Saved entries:
/-- `Φ` is integrable on the lines `Re s = ½` and `Re s = 5/4`. [folklore] -/
theorem integrable_plPhi_line (h₁ : IsSmoothBump ψ₁) (h₂ : IsSmoothBump ψ₂) {σ : ℝ} (hσ : σ = 1 / 2 ∨ σ = 5 / 4) :
    Integrable fun τ : ℝ => plPhi ψ₁ ψ₂ (σ + τ * Complex.I) := by
  obtain ⟨K, hK0, hK⟩ := exists_norm_plPhi_le h₁ h₂
  have hσmem : σ ∈ Icc (1 / 2 : ℝ) (5 / 4) := by rcases hσ with rfl | rfl <;> norm_num
  have hσ1 : σ ≠ 1 := by rcases hσ with rfl | rfl <;> norm_num
  have hfar : ∀ τ : ℝ, 1 / 4 ≤ ‖(σ : ℂ) + τ * Complex.I - 1‖ := by
    intro τ
    have h1 : |σ - 1| ≤ ‖(σ : ℂ) + τ * Complex.I - 1‖ := by
      calc |σ - 1| = |((σ : ℂ) + τ * Complex.I - 1).re| := by simp
        _ ≤ ‖(σ : ℂ) + τ * Complex.I - 1‖ := Complex.abs_re_le_norm _
    refine le_trans ?_ h1
    rcases hσ with h | h <;> (rw [h]; norm_num [abs_of_neg, abs_of_pos])
  refine Integrable.mono' ((integrable_inv_one_add_sq).const_mul K) (continuous_plPhi_line h₁ h₂ hσmem.1 hσ1).aestronglyMeasurable
    (Eventually.of_forall fun τ => ?_)
  calc ‖plPhi ψ₁ ψ₂ (σ + τ * Complex.I)‖ ≤ K / (1 + |τ|) ^ 2 := hK σ hσmem τ (Or.inr (hfar τ))
    _ ≤ K * (1 + τ ^ 2)⁻¹ := by
        rw [div_eq_mul_inv]; gcongr; nlinarith [abs_nonneg τ, sq_abs τ]

/-- `B` is integrable on every line `Re s = σ ≥ ½`, `σ ≠ 1`. [folklore] -/
theorem integrable_plB_line {σ : ℝ} (hσ : 1 / 2 ≤ σ) (hσ1 : σ ≠ 1) :
    Integrable fun τ : ℝ => plB (σ + τ * Complex.I) := by
  have hδ : 0 < (σ - 1) ^ 2 := by positivity
  have hcont : Continuous fun τ : ℝ => plB (σ + τ * Complex.I) := by
    unfold plB
    refine Continuous.div continuous_const (by fun_prop) fun τ => ?_
    refine mul_ne_zero ?_ ?_
    · intro h; have := congrArg Complex.re h; simp at this; linarith
    · intro h; have := congrArg Complex.re h; simp at this; exact hσ1 (by linarith)
  -- dominate by `((σ-1)² )⁻¹ · (1 + (τ/|σ-1|)²)⁻¹`-type function: use `1/((σ-1)²+τ²) ≤ max(1,(σ-1)⁻²)/(1+τ²)`
  set c : ℝ := max 1 ((σ - 1) ^ 2)⁻¹ with hc
  refine Integrable.mono' ((integrable_inv_one_add_sq).const_mul c) hcont.aestronglyMeasurable
    (Eventually.of_forall fun τ => ?_)
  have hne : (σ - 1) ^ 2 + τ ^ 2 ≠ 0 := by positivity
  refine (norm_plB_le hσ hne).trans ?_
  have hpos : 0 < (σ - 1) ^ 2 + τ ^ 2 := by positivity
  have h1 : 1 ≤ c * ((σ - 1) ^ 2) := by
    calc (1 : ℝ) = ((σ - 1) ^ 2)⁻¹ * (σ - 1) ^ 2 := by field_simp
      _ ≤ c * (σ - 1) ^ 2 := by gcongr; exact le_max_right _ _
  have h2 : 1 ≤ c := le_max_left _ _
  rw [← div_eq_mul_inv, div_le_div_iff₀ hpos (by positivity)]
  nlinarith [h1, h2, sq_nonneg τ, mul_nonneg (sub_nonneg.mpr h2) (sq_nonneg τ)]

**WHAT IS REQUIRED**
The reply should consist solely of the lines above from the one that has "set c : ℝ := max 1 ((σ - 1) ^ 2)⁻¹ with hc" through the one that has "have hpos : 0", reproduced exactly.

**SOLUTION TO THE EXERCISE**
  set c : ℝ := max 1 ((σ - 1) ^ 2)⁻¹ with hc
  refine Integrable.mono' ((integrable_inv_one_add_sq).const_mul c) hcont.aestronglyMeasurable
    (Eventually.of_forall fun τ => ?_)
  have hne : (σ - 1) ^ 2 + τ ^ 2 ≠ 0 := by positivity
  refine (norm_plB_le hσ hne).trans ?_
  have hpos : 0 < (σ - 1) ^ 2 + τ ^ 2 := by positivity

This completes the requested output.